Field note IV · The Trajectory
Data centers, 2017 to 2030
The flat era ran from about 2017 to 2022 — efficiency gains roughly canceled growth, and global data centers held around 200 to 290 TWh per year. Then the line bent. By 2024 it was 460 TWh; in 2025 it was 485, a 17 percent jump in a single year. The IEA's base case puts 2030 at 950 TWh, with its lower scenario at 830 and Goldman Sachs' April 2026 update reaching 1,350 at the upper edge. The shaded band shows that spread; the central line is the IEA base case. Most of the new load is hyperscale build-out, and most of that is AI-adjacent.
Field note V · In Equivalents
Terawatt-hours, in household-years
A U.S. household burns about 11.9 megawatt-hours of electricity a year.
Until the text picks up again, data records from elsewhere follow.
import Mathlib.Analysis.SpecialFunctions.SmoothTransition
import Mathlib.Topology.MetricSpace.Basic
import HarnessLib

/-!
# Smooth windows and the junction lemma for Eliashberg's handle profile

Topic `Literature/Geometry/Symplectic`; proofs file of the fact seat of
`Literature.Geometry.Symplectic.Gompf1998_thm13_twoHandles` (**E2**, `SteinTwoHandles.lean`),
toolkit for assembling the profile of Eliashberg's handlebody (Eliashberg 1990, Lemma 3.4.3 =
Forstnerič–Kozak 2003, Prop. 3.1) from the pieces of `SteinHandleProfileStart.lean` and
`SteinHandleProfilePieces.lean`.  Forstnerič–Kozak define `f'` piecewise and smooth
afterwards (*"We interpolate smoothly between the left and the right limit of `h''` at such a
point and integrate twice to obtain the new `h`. This does not change `h` and `h'` very much
and hence the inequality (3.1) is preserved"*); the `C^∞` variant assembled in the tree glues
the **second derivatives** of adjacent pieces by smooth windows and integrates twice, and the
preservation of the inequalities (3.2), `f (f'' + f'³/t) > 1`, `f f'/t > 1`, across a window
is the following elementary remark: (3.2) is affine in `f''`, so it holds for every value of
`f''` between the two glued pieces as soon as it holds for each of them, and the latter is an
open condition in `(f', t)` at the junction.  Contents:

* `window a ω` — the smooth step `t ↦ S((t - a(1 - ω))/(2ωa))` (Mathlib's
  `Real.smoothTransition`): `C^∞`, values in `[0, 1]`, `= 0` for `t ≤ a(1 - ω)`, `= 1` for
  `t ≥ a(1 + ω)` (`window_zero_of_le`, `window_one_of_ge`);
* `glue_mem_uIcc`, `abs_glue_sub_le` — a convex combination `(1 - χ) x + χ y` lies between
  `x` and `y`;
* **`junction_shape_ineq`** — if at a junction `t_j > 0` with slope `p_j` both one-sided second
  derivatives `Q_a(t_j)`, `Q_b(t_j)` satisfy `m (Q + p_j³/t_j) > 1` and `m p_j/t_j > 1`
  (`m > 0` a lower bound for `f`), and `Q_a`, `Q_b` are continuous at `t_j`, then there is
  `δ > 0` such that (3.2) holds at every `(f, f', f'', t)` with `|t - t_j| < δ`,
  `|f' - p_j| < δ`, `f ≥ m` and `f''` between `Q_a(t)` and `Q_b(t)`.

Everything is **proved**; one definition (`window`), no named fact.

## References

* F. Forstnerič, J. Kozak, *Strongly pseudoconvex handlebodies*, J. Korean Math. Soc. 40
  (2003), 727–745 (arXiv:math/0305237), Prop. 3.1 (end of proof: smoothing).
  [ForstnericKozak2003]
* Ya. Eliashberg, *Topological characterization of Stein manifolds of dimension > 2*,
  Internat. J. Math. 1 (1990), 29–46, Lemma 3.4.3. [Eliashberg1990Stein]
-/

noncomputable section

open Set Filter Metric
open scoped Topology

namespace Literature.Geometry.Symplectic

/-! ### §1 Smooth windows -/

/-- **The smooth window** at scale `a` with relative half-width `ω`:
`window a ω t = S((t - a(1 - ω))/(2ωa))`, `S` Mathlib's `Real.smoothTransition`; it rises
from `0` (for `t ≤ a(1 - ω)`) to `1` (for `t ≥ a(1 + ω)`). [folklore] -/
def window (a ω t : ℝ) : ℝ := Real.smoothTransition ((t - a * (1 - ω)) / (2 * ω * a))

variable {a ω : ℝ}

/-- The window is `C^∞`. [folklore] -/
theorem contDiff_window {n : ℕ∞} : ContDiff ℝ n (window a ω) :=
  Real.smoothTransition.contDiff.comp ((contDiff_id.sub contDiff_const).div_const _)

/-- `0 ≤ window ≤ 1`. [folklore] -/
theorem window_nonneg (t : ℝ) : 0 ≤ window a ω t := Real.smoothTransition.nonneg _

/-- `window ≤ 1`. [folklore] -/
theorem window_le_one (t : ℝ) : window a ω t ≤ 1 := Real.smoothTransition.le_one _

/-- `window = 0` to the left of `a(1 - ω)` (`a, ω > 0`). [folklore] -/
theorem window_zero_of_le (ha : 0 < a) (hω : 0 < ω) {t : ℝ} (ht : t ≤ a * (1 - ω)) :
    window a ω t = 0 :=
  Real.smoothTransition.zero_of_nonpos (div_nonpos_of_nonpos_of_nonneg (by linarith) (by positivity))

/-- `window = 1` to the right of `a(1 + ω)` (`a, ω > 0`). [folklore] -/
theorem window_one_of_ge (ha : 0 < a) (hω : 0 < ω) {t : ℝ} (ht : a * (1 + ω) ≤ t) :
    window a ω t = 1 := by
  apply Real.smoothTransition.one_of_one_le
  rw [le_div_iff₀ (by positivity)]
  linarith

/-- `window = 0` eventually near every point left of `a(1 - ω)`. [folklore] -/
theorem window_eventuallyEq_zero (ha : 0 < a) (hω : 0 < ω) {t : ℝ} (ht : t < a * (1 - ω)) :
    window a ω =ᶠ[𝓝 t] fun _ => 0 := by
  filter_upwards [Iio_mem_nhds ht] with t' ht' using window_zero_of_le ha hω ht'.le

/-- `window = 1` eventually near every point right of `a(1 + ω)`. [folklore] -/
theorem window_eventuallyEq_one (ha : 0 < a) (hω : 0 < ω) {t : ℝ} (ht : a * (1 + ω) < t) :
    window a ω =ᶠ[𝓝 t] fun _ => 1 := by
  filter_upwards [Ioi_mem_nhds ht] with t' ht' using window_one_of_ge ha hω ht'.le

/-! ### §2 Convex combinations -/

/-- A convex combination lies between its ends. [folklore] -/
theorem glue_mem_uIcc {χ x y : ℝ} (h0 : 0 ≤ χ) (h1 : χ ≤ 1) :
    (1 - χ) * x + χ * y ∈ uIcc x y := by
  rcases le_total x y with hxy | hxy
  · rw [uIcc_of_le hxy]; constructor <;> nlinarith
  · rw [uIcc_of_ge hxy]; constructor <;> nlinarith

/-- `|(1 - χ) x + χ y - x| ≤ |y - x|`. [folklore] -/
theorem abs_glue_sub_left_le {χ x y : ℝ} (h0 : 0 ≤ χ) (h1 : χ ≤ 1) :
    |(1 - χ) * x + χ * y - x| ≤ |y - x| := by
  have : (1 - χ) * x + χ * y - x = χ * (y - x) := by ring
  rw [this, abs_mul, abs_of_nonneg h0]
  exact mul_le_of_le_one_left (abs_nonneg _) h1

/-- `|(1 - χ) x + χ y - y| ≤ |y - x|`. [folklore] -/
theorem abs_glue_sub_right_le {χ x y : ℝ} (h0 : 0 ≤ χ) (h1 : χ ≤ 1) :
    |(1 - χ) * x + χ * y - y| ≤ |y - x| := by
  have : (1 - χ) * x + χ * y - y = -((1 - χ) * (y - x)) := by ring
  rw [this, abs_neg, abs_mul, abs_of_nonneg (by linarith)]
  exact mul_le_of_le_one_left (abs_nonneg _) (by linarith)

/-- Lower bound of a value between two others by their minimum. [folklore] -/
theorem min_le_of_mem_uIcc {q x y : ℝ} (h : q ∈ uIcc x y) : min x y ≤ q := by
  rw [mem_uIcc] at h
  rcases h with ⟨h1, -⟩ | ⟨h1, -⟩
  · exact (min_le_left _ _).trans h1
  · exact (min_le_right _ _).trans h1

/-! ### §3 The junction lemma -/

/-- **The inequalities (3.2) across a junction.**  Let `t_j > 0`, `m > 0`, and let `Q_a`, `Q_b`
be continuous at `t_j` with `m (Q_a(t_j) + p_j³/t_j) > 1`, `m (Q_b(t_j) + p_j³/t_j) > 1`,
`m p_j/t_j > 1`.  Then there is `δ > 0` such that for all `t, p, q, f` with `|t - t_j| < δ`,
`|p - p_j| < δ`, `q` between `Q_a(t)` and `Q_b(t)`, and `f ≥ m`:
`f (q + p³/t) > 1` and `f p/t > 1`.  (The expression is affine in `q`, and for the two ends it
is an open condition in `(p, t)`.) [cite: ForstnericKozak2003, Prop. 3.1] -/
theorem junction_shape_ineq {Qa Qb : ℝ → ℝ} {tj pj m : ℝ} (htj : 0 < tj) (hm : 0 < m)
    (hQa : ContinuousAt Qa tj) (hQb : ContinuousAt Qb tj)
    (ha : 1 < m * (Qa tj + pj ^ 3 / tj)) (hb : 1 < m * (Qb tj + pj ^ 3 / tj))
    (hII : 1 < m * pj / tj) :
    ∃ δ > 0, ∀ t p q f : ℝ, |t - tj| < δ → |p - pj| < δ → q ∈ uIcc (Qa t) (Qb t) → m ≤ f →
      1 < f * (q + p ^ 3 / t) ∧ 1 < f * p / t := by
  -- the three open conditions, as functions of `x = (p, t)`
  have hc3 : ContinuousAt (fun x : ℝ × ℝ => x.1 ^ 3 / x.2) (pj, tj) :=
    (continuousAt_fst.pow 3).div continuousAt_snd htj.ne'
  have hca : ContinuousAt (fun x : ℝ × ℝ => m * (Qa x.2 + x.1 ^ 3 / x.2)) (pj, tj) :=
    continuousAt_const.mul ((ContinuousAt.comp (g := Qa) hQa continuousAt_snd).add hc3)
  have hcb : ContinuousAt (fun x : ℝ × ℝ => m * (Qb x.2 + x.1 ^ 3 / x.2)) (pj, tj) :=
    continuousAt_const.mul ((ContinuousAt.comp (g := Qb) hQb continuousAt_snd).add hc3)
  have hcII : ContinuousAt (fun x : ℝ × ℝ => m * x.1 / x.2) (pj, tj) :=
    (continuousAt_const.mul continuousAt_fst).div continuousAt_snd htj.ne'
  have hev : ∀ᶠ x : ℝ × ℝ in 𝓝 (pj, tj), 1 < m * (Qa x.2 + x.1 ^ 3 / x.2) ∧
      1 < m * (Qb x.2 + x.1 ^ 3 / x.2) ∧ 1 < m * x.1 / x.2 ∧ 0 < x.2 := by
    have h4 : ∀ᶠ x : ℝ × ℝ in 𝓝 (pj, tj), 0 < x.2 := continuousAt_snd.eventually (Ioi_mem_nhds htj)
    filter_upwards [hca.eventually (Ioi_mem_nhds ha), hcb.eventually (Ioi_mem_nhds hb),
      hcII.eventually (Ioi_mem_nhds hII), h4] with x h1 h2 h3 h4
    exact ⟨h1, h2, h3, h4⟩
  obtain ⟨δ, hδ, hball⟩ := Metric.eventually_nhds_iff.1 hev
  refine ⟨δ, hδ, fun t p q f ht hp hq hf => ?_⟩
  have hdist : dist (p, t) (pj, tj) < δ := by
    rw [Prod.dist_eq, Real.dist_eq, Real.dist_eq]
    exact max_lt hp ht
  obtain ⟨h1, h2, h3, h4⟩ := hball hdist
  simp only at h1 h2 h3 h4
  have hf0 : 0 < f := lt_of_lt_of_le hm hf
  -- affine in `q`
  have hmin : 1 < m * (min (Qa t) (Qb t) + p ^ 3 / t) := by
    rcases le_total (Qa t) (Qb t) with h | h
    · rw [min_eq_left h]; exact h1
    · rw [min_eq_right h]; exact h2
  have hq' : min (Qa t) (Qb t) ≤ q := min_le_of_mem_uIcc hq
  have hbr : 1 < m * (q + p ^ 3 / t) :=
    lt_of_lt_of_le hmin (mul_le_mul_of_nonneg_left (by linarith) hm.le)
  have hbr0 : 0 < q + p ^ 3 / t := by
    by_contra h0
    have : m * (q + p ^ 3 / t) ≤ 0 := mul_nonpos_of_nonneg_of_nonpos hm.le (not_lt.1 h0)
    linarith
  constructor
  · calc (1 : ℝ) < m * (q + p ^ 3 / t) := hbr
      _ ≤ f * (q + p ^ 3 / t) := mul_le_mul_of_nonneg_right hf hbr0.le
  · have hp0 : 0 < p / t := by
      by_contra h0
      have : m * p / t ≤ 0 := by
        rw [mul_div_assoc]; exact mul_nonpos_of_nonneg_of_nonpos hm.le (not_lt.1 h0)
      linarith
    calc (1 : ℝ) < m * p / t := h3
      _ = m * (p / t) := by ring
      _ ≤ f * (p / t) := mul_le_mul_of_nonneg_right hf hp0.le
      _ = f * p / t := by ring

/-- **The inequalities (3.2) in a pure region, uniformly**: if on a set of parameters the
strict inequalities hold for `(f, p, q, t)` and `f` may only increase while `q + p³/t > 0`,
then they persist — the trivial monotonicity in `f` used together with the region lemmas.
[folklore] -/
theorem shape_ineq_mono_f {f f' p q t : ℝ} (hf : 0 < f) (hff : f ≤ f')
    (h : 1 < f * (q + p ^ 3 / t) ∧ 1 < f * p / t) :
    1 < f' * (q + p ^ 3 / t) ∧ 1 < f' * p / t := by
  obtain ⟨h1, h2⟩ := h
  have hbr : 0 < q + p ^ 3 / t := by
    by_contra h0
    have : f * (q + p ^ 3 / t) ≤ 0 := mul_nonpos_of_nonneg_of_nonpos hf.le (not_lt.1 h0)
    linarith
  have hpt : 0 < p / t := by
    by_contra h0
    have : f * p / t ≤ 0 := by
      rw [mul_div_assoc]; exact mul_nonpos_of_nonneg_of_nonpos hf.le (not_lt.1 h0)
    linarith
  constructor
  · exact lt_of_lt_of_le h1 (mul_le_mul_of_nonneg_right hff hbr.le)
  · calc (1 : ℝ) < f * p / t := h2
      _ = f * (p / t) := by ring
      _ ≤ f' * (p / t) := mul_le_mul_of_nonneg_right hff hpt.le
      _ = f' * p / t := by ring

end Literature.Geometry.Symplectic

end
That makes every terawatt-hour of grid load roughly 84,000 households' worth. The world's data centers in 2024 ran on 460 TWh — about 39 million American homes. By 2030 the IEA range puts the global figure between 830 and 1,350 TWh: 70 to 113 million households. The yardstick has limits. Data centers run flat all year; residences are peaky, summer-and-evening loads. And 11.9 MWh is a U.S. average applied to global numbers — a translation that measures scale better than it describes geography. When half a trillion kilowatt-hours starts to lose meaning, utility bills are a useful place to land.
Field note VI · Training vs. Inference
Where the carbon actually goes
Five published training emissions sit between 0.65 and 6,300 tCO₂ each. A single year of all AI inference sits between 8 and 27 million tCO₂ — roughly 1,300 to 4,000 times the largest training event on the chart. The 'but training is huge' framing stops working at 2024 scale.